In connection with the proposed transaction, Essendant will file with the SEC a registration statement on Form S-4 containing a proxy statement/prospectus of Essendant, and Rhino SpinCo, Inc. (“SpinCo”) a wholly owned subsidiary of GPC created for the proposed transaction, will file with the SEC a registration statement on Form 10. INVESTORS AND SECURITY HOLDERS ARE URGED TO READ THE REGISTRATION STATEMENTS, THE PROXY STATEMENT/PROSPECTUS AND OTHER RELEVANT DOCUMENTS FILED WITH THE SEC WHEN THEY BECOME AVAILABLE, BECAUSE THEY WILL CONTAIN IMPORTANT INFORMATION. Investors and security holders will be able to obtain the registration statements and the proxy statement/prospectus free of charge from the SEC’s website or from GPC or Essendant.
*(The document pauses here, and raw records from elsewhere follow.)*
import Summits.BirchSwinnertonDyer.BirchSwinnertonDyer.Theorems.ErratumRoadFiveNonSurjCornerMuCore
import Summits.BirchSwinnertonDyer.Rank1Residual.X10.CoreTheoremAOddPrime
import Literature.NumberTheory.EllipticCurves.Kato2004.DivisibilityInputsMultiplicativeFine
import Literature.NumberTheory.EllipticCurves.Wuthrich2014.IntegralPAdicLFunctionMultiplicative
import Literature.NumberTheory.EllipticCurves.ModularCurvePeriodRatio
import HarnessLib

/-!
# Route `ErratumRoadFive` (rung K2), crux 6 `NonSurjCorner` (item stmt-BirchSwinnertonDyer-19065), the twin summand:
# the KATO `μ`-TRANSFER WITHOUT BIG IMAGE AT A MULTIPLICATIVE ODD PRIME — `μ(ϖ·L_p) = 0 ⟹ μ(X(E/ℚ_∞)) = 0` for
# `E[p]` irreducible, `ρ̄` not onto, `p ∥ N` — and hence TwinMuAn ⟹ TwinMu at the corner's leaf twins
# (cell `bsd-stepL`, seat `bsd-stepL-corner-p1` g6; `--supports stmt-BirchSwinnertonDyer-19065`)

WHAT. Rung K6 (`SmallImageMuTransfer`, cells `bsd-smallim` ∕ `b2b-bsdres`) kernel-checked the `μ`-transfer at a
GOOD ORDINARY odd prime modulo Kato's zeta-element package F1 (`X10.mu_eq_zero_of_fine`, p480380): a unit
coefficient of `L_p` ⟹ `G₁ ∉ (p)` ⟹ (Thm. 12.6 span + p. 280 image) a GENUINE `Λ`-adic Euler-system class
`s ∉ p𝐇¹` ⟹ (the core, `Λ/p` Kolyvagin system at one `E`-split tame prime) `Sel₀(ℚ_∞,E[p^∞])[p]` killed by `T^J`
⟹ `X₀/pX₀` finite ⟹ `length_(p) X₀ = 0` ⟹ ((14.9.3) fine quotient) `length_(p) X = 0` ⟹ `μ(X) = 0`. Nothing in
that chain uses the reduction type at `p` except the §17.13 package itself: the core's good-ordinary binders are
inert (`CoreAssembly.coreOdd_anyReduction_holds`, this seat, p486975), the fine Selmer group has the zero local
condition at `p`, and the §17.13 package at `p ∥ N` is printed (Kato 12.4–12.6, 13.3, 14.9, 16.6 under §16.1,
17.11 via Wuthrich 2014 p. 391 ∕ Kobayashi 2006 Thm. 4.1, 17.13; typed by `bsd-2adic` as
`Kato2004.MultDivisibilityInputs`, and with the fine quotient ∕ span ∕ image clauses as the construction fact
`Kato2004.exists_multDivisibilityInputs_fine`, this seat). This file runs the chain at `p ∥ N`:

* §1 `MultMu.lengthAt_X_le_of_mult`, `MultMu.exists_isEulerSystemClass_not_mem_of_mult` — the two pieces of
  module algebra over a multiplicative package (ports of `Kato2004.lengthAt_X_le_lengthAt_fine` and
  `Kato2004.exists_isEulerSystemClass_not_mem`, same proofs);
* §2 **`MultMu.mu_eq_zero_of_multFine`** — for a globally minimal `W/ℚ`, an ODD prime `p` of MULTIPLICATIVE
  reduction, `E[p]` irreducible, `ρ̄` NOT onto, a newform `f`, the period ratio `ϖ` (`ϖ·Ω_E = Ω⁺_f`) and the
  Mazur–Tate–Teitelbaum function `L` (`α = a_p = ±1`, `IsMultPAdicLFunctionOf`): ONE `p`-adic unit coefficient of
  the Néron-normalised `ϖ·L` forces `D.mu = 0` for every cyclotomic Selmer dual datum `D` — modulo TWO named facts:
  `Kato2004.exists_multDivisibilityInputs_fine` (CONSTRUCTION fact, the F1 of this road) and
  `Wuthrich2014.corollary18_padicLFunction_mem_iwasawaAlgebra_multiplicative` (`ϖ·L ∈ Λ`); Kato (12.2.1) is the tree
  theorem `nonempty_iwasawaH1Data_holds`;
* the corner consumers (TwinMuAn ⟹ the twin's `MultDivisibilityAt`, and the glue variant with the ANALYTIC child
  `NonSurjCornerTwinMuAn` in place of TwinMu) live in `Theorems/ErratumRoadFiveNonSurjCornerBranchesAn.lean`
  (they import the route file); this module stays Theses-free and serves 19111's (Tw)@3 at `p = 3` as well.

READING (for the planner, condition (c3) «one shape for μ»): with this file the corner's twin summand has EXACTLY
rung K6's shape — transfer KERNEL-CHECKED modulo a Kato construction fact (here `exists_multDivisibilityInputs_fine`,
there F1 `exists_divisibilityInputs_fineQuotient_zeta`), residual = ANALYTIC `μ = 0` (here `NonSurjCornerTwinMuAn`,
there `AnalyticMuZeroX9`), class-wide = Greenberg's Conj. 1.11 through the main conjecture, PER PAIR a finite exact
modular-symbol certificate.

HONEST FRAMING: theorems only (no definition, no named fact minted here, no `sorry`); CONDITIONAL on the displayed
named facts; nothing is asserted about any curve; nothing is booked; items 19065 ∕ 19111 do not close; BSD is not
advanced; no census word moves (T7). PARTITION (D-0054): X11b@p≥5 (B9 ∕ N8) × T4′ corner twin summand | O2@3 × T4″
twin — types-the-object-of; closes none.

References: [Kato2004Asterisque] Thm. 12.4–12.6 (pp. 221–222), Ex. 13.3 (p. 225), §13.8, (14.9.3) (p. 240), §16.1,
Thm. 16.6 (p. 271), 17.5 (p. 274), Prop. 17.11 (p. 277), §17.13 (pp. 279–280); [Wuthrich2014] p. 391, Cor. 18 (p. 398);
[Kobayashi2006DocMath] Thm. 4.1; [GreenbergLNM1716] §1 Conj. 1.11, §2; [MazurRubin2004] Prop. 1.3.2, §4.4, §5.3;
tree: `X10/CoreTheoremAOddPrime*.lean` (b2b x10), `Kato2004/DivisibilityInputs{,Fine,Mu,Multiplicative}.lean`,
`Theorems/ErratumRoadFiveNonSurjCornerMuCore.lean` (p486975), HOME/pub/bsd-smallim/koly/MU-TRANSFER-PROOF.md.
-/

set_option autoImplicit false
set_option linter.dupNamespace false

noncomputable section

open scoped Classical MatrixGroups ModularForm NumberField
open CongruenceSubgroup WeierstrassCurve Field IsDedekindDomain
open Literature.NumberTheory.GaloisRepresentations
open Literature.NumberTheory.GaloisCohomology
open Literature.NumberTheory.EllipticCurves Literature.NumberTheory.EllipticCurves.ModularForms
open Literature.NumberTheory.EllipticCurves.Kato2004 Literature.NumberTheory.EllipticCurves.Kato2004.EulerSystemValues
open Literature.NumberTheory.EllipticCurves.Rank1Residual
open Summit.BirchSwinnertonDyer.BirchSwinnertonDyer.Rank1Residual

namespace Summit.BirchSwinnertonDyer.Rank1Residual.X11b.MultMu

open Module

/-! ### §1 Module algebra over a multiplicative package (ports of `DivisibilityInputsFine` / `DivisibilityInputs`) -/

section Algebra

variable {p : ℕ} [Fact p.Prime] {W : WeierstrassCurve ℚ} [W.IsElliptic] [W.IsGloballyMinimal]
  [ContinuousSMul ℤ_[p] (W.tateModule p)] [Module.Free ℤ_[p] (W.tateModule p)]
  [Module.Finite ℤ_[p] (W.tateModule p)] {L : PowerSeries ℚ_[p]}
  {κ : ZpExtension ℚ p} {γ : absoluteGaloisGroup ℚ}
  {I : IwasawaH1Data W p κ γ} {D : W.SelmerDualData κ γ}

omit [W.IsGloballyMinimal] [Module.Free ℤ_[p] (W.tateModule p)] [Module.Finite ℤ_[p] (W.tateModule p)] in
/-- **(14.9.3)/(17.13.1) bookkeeping at a height-one prime `𝔭` for a MULTIPLICATIVE package**: if
`toX ∘ loc = 0`, `col(loc Z)` contains `s·G₁` with `s, G₁ ∉ 𝔭`, and `π : X → Y` is exact after `P → X`, then
`length X_𝔭 ≤ length Y_𝔭` (port of `Kato2004.lengthAt_X_le_lengthAt_fine`: `(Λ/col(loc Z))_𝔭 = 0`,
`P/loc Z ↪ Λ/col(loc Z)` by `col` injective, `P/loc Z → X → Y` exact at `X`).
[cite: Kato2004Asterisque, (14.9.3) (p. 240), §17.13 (pp. 279–280) and Prop. 17.11 (p. 277)] -/
theorem lengthAt_X_le_of_mult (K : MultDivisibilityInputs W p L κ γ I D)
    (hloc0 : ∀ h : I.H, K.toX (K.loc h) = 0) {G₁ : IwasawaAlgebra p}
    (𝔭 : PrimeSpectrum (IwasawaAlgebra p)) (hG𝔭 : G₁ ∉ 𝔭.asIdeal)
    (himg : ∃ s : IwasawaAlgebra p, s ∉ 𝔭.asIdeal ∧ s * G₁ ∈ Submodule.map (K.col ∘ₗ K.loc) K.Z)
    {Y : Type*} [AddCommGroup Y] [Module (IwasawaAlgebra p) Y]
    (π : D.X →ₗ[IwasawaAlgebra p] Y) (hπ : Function.Exact K.toX π) :
    lengthAt (IwasawaAlgebra p) D.X 𝔭 ≤ lengthAt (IwasawaAlgebra p) Y 𝔭 := by
  obtain ⟨s, hs, hsG⟩ := himg
  set LZ : Submodule (IwasawaAlgebra p) K.P := Submodule.map K.loc K.Z with hLZ
  set M : Ideal (IwasawaAlgebra p) := Submodule.map K.col LZ with hM
  have hM_eq : Submodule.map (K.col ∘ₗ K.loc) K.Z = M := by
    rw [hM, hLZ, Submodule.map_comp]
  have hsGM : s * G₁ ∈ M := hM_eq ▸ hsG
  have hnot : ¬ M ≤ 𝔭.asIdeal := fun hle ↦ by
    rcases 𝔭.isPrime.mem_or_mem (hle hsGM) with h | h
    · exact hs h
    · exact hG𝔭 h
  have hΛM : lengthAt (IwasawaAlgebra p) (IwasawaAlgebra p ⧸ M) 𝔭 = 0 :=
    lengthAt_quotient_eq_zero_of_not_le hnot
  have hPLZ : lengthAt (IwasawaAlgebra p) (K.P ⧸ LZ) 𝔭 = 0 := by
    refine le_antisymm ?_ bot_le
    rw [← hΛM]
    refine lengthAt_le_of_injective (Submodule.mapQ LZ M K.col fun y hy ↦ ⟨y, hy, rfl⟩) ?_ 𝔭
    rw [← LinearMap.ker_eq_bot, Submodule.ker_mapQ, hM,
      Submodule.comap_map_eq_of_injective K.col_injective, Submodule.mkQ_map_self]
  have hle : LZ ≤ LinearMap.ker K.toX := by
    rintro _ ⟨z, -, rfl⟩
    exact hloc0 z
  let f' : (K.P ⧸ LZ) →ₗ[IwasawaAlgebra p] D.X := LZ.liftQ K.toX hle
  have hf' : Function.Exact f' π := by
    rw [LinearMap.exact_iff, Submodule.range_liftQ]
    exact LinearMap.exact_iff.mp hπ
  calc lengthAt (IwasawaAlgebra p) D.X 𝔭
      ≤ lengthAt (IwasawaAlgebra p) (K.P ⧸ LZ) 𝔭 + lengthAt (IwasawaAlgebra p) Y 𝔭 :=
        lengthAt_le_add_of_exact f' π hf' 𝔭
    _ = lengthAt (IwasawaAlgebra p) Y 𝔭 := by rw [hPLZ, zero_add]

omit [W.IsGloballyMinimal] in
/-- **§6 (i) with Thm. 12.6 for a MULTIPLICATIVE package: `G₁ ∉ (p)` and `s·G₁ ∈ col(loc Z)` with `s ∉ (p)`
force some GENUINE `Λ`-adic Euler-system class in the span of `Z` outside `p𝐇¹`** (port of
`Kato2004.exists_isEulerSystemClass_not_mem`). [cite: Kato2004Asterisque, Thm. 12.6 (p. 222) and §17.13 (p. 280)] -/
theorem exists_isEulerSystemClass_not_mem_of_mult (K : MultDivisibilityInputs W p L κ γ I D)
    (hZ : K.Z ≤ Submodule.span (IwasawaAlgebra p) {s : I.H | IsEulerSystemClass W p κ γ I s})
    {G₁ : IwasawaAlgebra p} (hμ : G₁ ∉ IwasawaAlgebra.augIdealP p)
    (himg : ∃ s : IwasawaAlgebra p, s ∉ IwasawaAlgebra.augIdealP p ∧
      s * G₁ ∈ Submodule.map (K.col ∘ₗ K.loc) K.Z) :
    ∃ s : I.H, IsEulerSystemClass W p κ γ I s ∧
      s ∉ IwasawaAlgebra.augIdealP p • (⊤ : Submodule (IwasawaAlgebra p) I.H) := by
  obtain ⟨s, hs, hsG⟩ := himg
  suffices hz : ∃ z ∈ K.Z, z ∉ IwasawaAlgebra.augIdealP p • (⊤ : Submodule (IwasawaAlgebra p) I.H) by
    obtain ⟨z, hz, hzp⟩ := hz
    obtain ⟨t, ht, htp⟩ := exists_mem_not_mem_of_le_span hZ hz hzp
    exact ⟨t, ht, htp⟩
  by_contra hcon
  push Not at hcon
  have hZp : K.Z ≤ IwasawaAlgebra.augIdealP p • (⊤ : Submodule (IwasawaAlgebra p) I.H) :=
    fun z hz ↦ hcon z hz
  have hsub : Submodule.map (K.col ∘ₗ K.loc) K.Z ≤
      (IwasawaAlgebra.augIdealP p • ⊤ : Submodule (IwasawaAlgebra p) (IwasawaAlgebra p)) :=
    (Submodule.map_mono hZp).trans (by rw [Submodule.map_smul'']; exact Submodule.smul_mono le_rfl le_top)
  have htop : (IwasawaAlgebra.augIdealP p • ⊤ : Submodule (IwasawaAlgebra p) (IwasawaAlgebra p)) =
      IwasawaAlgebra.augIdealP p := by
    rw [Ideal.smul_eq_mul, Ideal.mul_top]
  have hsG' : s * G₁ ∈ IwasawaAlgebra.augIdealP p := by rw [← htop]; exact hsub hsG
  rcases (IwasawaAlgebra.isPrime_augIdealP_holds p).mem_or_mem hsG' with h | h
  · exact hs h
  · exact hμ h

end Algebra

/-! ### §2 The `μ`-transfer at a multiplicative odd prime, without big image -/

/-- **KATO `μ`-TRANSFER AT A MULTIPLICATIVE PRIME, NO BIG IMAGE.** For a globally minimal elliptic `W/ℚ`, an
ODD prime `p` of MULTIPLICATIVE reduction with `E[p]` irreducible and `ρ̄_{E,p}` NOT onto, a newform `f`, the
period ratio `ϖ` (`ϖ·Ω_E = Ω⁺_f`) and the Mazur–Tate–Teitelbaum function `L` (`α = a_p = ±1`): ONE `p`-adic unit
coefficient of the Néron-normalised function `ϖ·L` forces `μ(X(E/ℚ_∞)) = 0` for every cyclotomic Selmer dual datum.
Inputs: the §17.13 package at `p ∥ N` with fine quotient + span + image clauses (`hfine`, CONSTRUCTION fact),
Wuthrich 2014 Cor. 18 (`h18`: `ϖ·L ∈ Λ`); Kato (12.2.1) is the tree theorem `nonempty_iwasawaH1Data_holds`; kernel: `h18 ⟹ G₁ ∈ Λ`, certificate ⟹ `G₁ ∉ (p)`
⟹ (image + span clauses) a GENUINE Euler-system class `∉ p𝐇¹` ⟹ the reduction-free core
`CoreAssembly.coreOdd_anyReduction_holds` ⟹ `Sel₀[p]` killed by `T^J` ⟹ `X₀/pX₀` finite ⟹ `length_(p) X₀ = 0` ⟹
(complex + image + fine-quotient clauses) `length_(p) X = 0` ⟹ `μ = 0`. Rung K6's `X10.mu_eq_zero_of_fine` at `p ∥ N`.
[cite: Kato2004Asterisque, Thm. 12.6 (p. 222), (14.9.3) (p. 240), §17.13 (pp. 279–280)]
[cite: Wuthrich2014, p. 391 and Cor. 18 (p. 398)] [cite: GreenbergLNM1716, §1 Conj. 1.11 (the conclusion's shape)] -/
theorem mu_eq_zero_of_multFine (hfine : exists_multDivisibilityInputs_fine)
    (h18 : Wuthrich2014.corollary18_padicLFunction_mem_iwasawaAlgebra_multiplicative) :
    ∀ (W : WeierstrassCurve ℚ) [W.IsElliptic] [W.IsGloballyMinimal] (p : ℕ) [Fact p.Prime]
      {N : ℕ} [NeZero N] (f : CuspForm (Gamma0 N) 2),
      p ≠ 2 → W.HasMultiplicativeReductionAtPrime p →
      W.HasIrreducibleModPGaloisRep p → ¬ W.HasSurjectiveModNGaloisRep p → IsNewformOf W f →
      ∀ (ϖ : ℚ), (ϖ : ℝ) * W.realPeriodRat = plusPeriod f →
      ∀ (a : ℚ_[p]) (L : PowerSeries ℚ_[p]),
        (W.HasSplitMultiplicativeReductionAtPrime p → a = 1) →
        (¬ W.HasSplitMultiplicativeReductionAtPrime p → a = -1) →
        IsMultPAdicLFunctionOf f p a L →
        (∃ n : ℕ, ‖PowerSeries.coeff n (PowerSeries.C ((ϖ : ℚ) : ℚ_[p]) * L)‖ = 1) →
      ∀ (κ : ZpExtension ℚ p) (γ : absoluteGaloisGroup ℚ),
        κ.IsCyclotomic → κ.IsTopGenerator γ → IsCyclotomicVariable p γ →
        ∀ D : W.SelmerDualData κ γ, D.mu = 0 := by
  intro W _ _ p _ N _ f hp2 hmult hirr hnsurj hf ϖ hϖ a L hsa hna hL hcert κ γ hκ hγ hγ' D
  haveI : ContinuousSMul ℤ_[p] (W.tateModule p) := TateModule.continuousSMul_padicInt
  haveI : Module.Free ℤ_[p] (W.tateModule p) := W.module_free_tateModule_holds p
  haveI : Module.Finite ℤ_[p] (W.tateModule p) := W.module_finite_tateModule_holds p
  -- the pinned modules: `𝐇¹_Γ(T_pW)` and the dual fine Selmer group `X₀(E/ℚ_∞)`
  obtain ⟨I⟩ := nonempty_iwasawaH1Data_holds W p κ γ hκ hγ
  obtain ⟨Y⟩ := W.nonempty_fineSelmerDualData κ hγ
  haveI : Module.Finite (IwasawaAlgebra p) D.X :=
    WeierstrassCurve.SelmerDualData.module_finite_of_isCyclotomic W κ hκ D hγ
  -- Kato's package at the multiplicative prime, with the fine quotient, the span and the image clauses
  obtain ⟨K, π, hloc0, hπs, hπ, hZ, himg⟩ := hfine W p f κ γ hp2 hmult hκ hγ hγ' hf a L hsa hna hL I D Y
  haveI : Module.Finite (IwasawaAlgebra p) Y.X := Module.Finite.of_surjective π hπs
  -- `ϖ·L ∈ Λ` (Wuthrich 2014 Cor. 18) and the certificate: `G₁ ∉ (p)`
  obtain ⟨G₁, hG₁⟩ : ∃ G₁ : IwasawaAlgebra p,
      iwasawaToPowerSeries p G₁ = PowerSeries.C ((ϖ : ℚ) : ℚ_[p]) * L := by
    obtain ⟨hns, hs⟩ := h18 W p hp2 hmult hf ϖ hϖ
    by_cases hsplit : W.HasSplitMultiplicativeReductionAtPrime p
    · have ha : a = 1 := hsa hsplit
      subst ha
      exact hs hsplit L ((isMultPAdicLFunctionOf_one_iff L).mp hL)
    · have ha : a = -1 := hna hsplit
      subst ha
      exact hns hsplit L hL
  have hμL : G₁ ∉ IwasawaAlgebra.augIdealP p := not_mem_augIdealP_of_norm_coeff_eq_one hG₁ hcert
  let 𝔭 : PrimeSpectrum (IwasawaAlgebra p) :=
    ⟨IwasawaAlgebra.augIdealP p, IwasawaAlgebra.isPrime_augIdealP_holds p⟩
  have himg𝔭 : ∃ s : IwasawaAlgebra p, s ∉ IwasawaAlgebra.augIdealP p ∧
      s * G₁ ∈ Submodule.map (K.col ∘ₗ K.loc) K.Z := by
    obtain ⟨s, hs, hsG, -⟩ :=
      himg hirr G₁ ϖ hϖ hG₁ 𝔭 (by exact IwasawaAlgebra.height_augIdealP_holds p)
    exact ⟨s, hs, hsG⟩
  -- §6 (i): some GENUINE Euler-system class is not divisible by `p`
  obtain ⟨s, hs, hsp⟩ := exists_isEulerSystemClass_not_mem_of_mult K hZ hμL himg𝔭
  -- the reduction-free core: a power of `T` kills the `E[p]`-lifts of `Sel₀`
  obtain ⟨J, hJ⟩ := CoreAssembly.coreOdd_anyReduction_holds W p κ γ I hp2 hirr
    (by exact_mod_cast hnsurj) hκ hγ ⟨s, hs, hsp⟩
  haveI : Finite (Y.X ⧸ (IwasawaAlgebra.augIdealP p • (⊤ : Submodule (IwasawaAlgebra p) Y.X))) :=
    Y.finite_quotient_augIdealP_of_finite_pTorsion
      (W.finite_fineSelmerInfty_pTorsion_of_forall_iterate_eq_zero κ hγ hJ)
  -- bookkeeping at `𝔭 = (p)`: `length X₀_𝔭 = 0 ⟹ length X_𝔭 = 0 ⟹ μ(X) = 0`
  have hY0 : Module.lengthAt (IwasawaAlgebra p) Y.X 𝔭 = 0 :=
    Summit.BirchSwinnertonDyer.BirchSwinnertonDyer.Rank1Residual.KatoMuSkeleton.lengthAt_eq_zero_of_finite_quotient_p
      (M := Y.X) 𝔭 rfl
  have hX0 : Module.lengthAt (IwasawaAlgebra p) D.X 𝔭 = 0 :=
    le_antisymm ((lengthAt_X_le_of_mult K hloc0 𝔭 hμL himg𝔭 π hπ).trans hY0.le) bot_le
  change muInvariant p D.X = 0
  rw [muInvariant_eq_toNat_lengthAt p D.X 𝔭 rfl, hX0]
  rfl

end Summit.BirchSwinnertonDyer.Rank1Residual.X11b.MultMu

end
The documents filed by SpinCo with the SEC may be obtained free of charge at GPC’s website at www.genpt.com, at the SEC’s website at www.sec.gov or by contacting GPC’s Investor Relations Department at (678) 934-5000. The documents filed by Essendant with the SEC may be obtained free of charge at Essendant’s website at www.essendant.com, at the SEC’s website at www.sec.gov or by contacting Essendant’s Investor Relations Department at (847) 627-2900.

 

Participants in the Solicitation

 

GPC, Essendant and their respective directors and executive officers and other members of management and employees may be deemed to be participants in the solicitation of proxies in respect of the proposed transaction. Information about GPC’s directors and executive officers is available in GPC’s proxy statement for its 2018 annual meeting of shareholders, which was filed with the SEC on February 27, 2018. Other information regarding the participants in the proxy solicitation and a description of their direct and indirect interests, by security holdings or otherwise, will be contained in the registration statements, the proxy statement/prospectus and other relevant documents to be filed with the SEC regarding the proposed transaction. Information about Essendant’s directors and executive officers is available in Essendant’s proxy statement for its 2017 annual meeting of stockholders, which was filed with the SEC on April 12, 2017, its Annual Report on Form 10-K for the year ended December 31, 2017, which was filed with the SEC on February 21, 2018, and its Current Reports on Form 8-K, which were filed with the SEC on May 2, 2017, June 13, 2017, July 17, 2017, October 25, 2017, December 28, 2017 and March 8, 2018.

 

No Offer or Solicitation

 

This communication shall not constitute an offer to sell or the solicitation of an offer to buy any securities, nor shall there be any sale of securities in any jurisdiction in which such offer, solicitation or sale would be unlawful prior to registration or qualification under the securities laws of any such jurisdiction. No offering of securities shall be made except by means of a prospectus meeting the requirements of Section 10 of the U.S. Securities Act of 1933, as amended.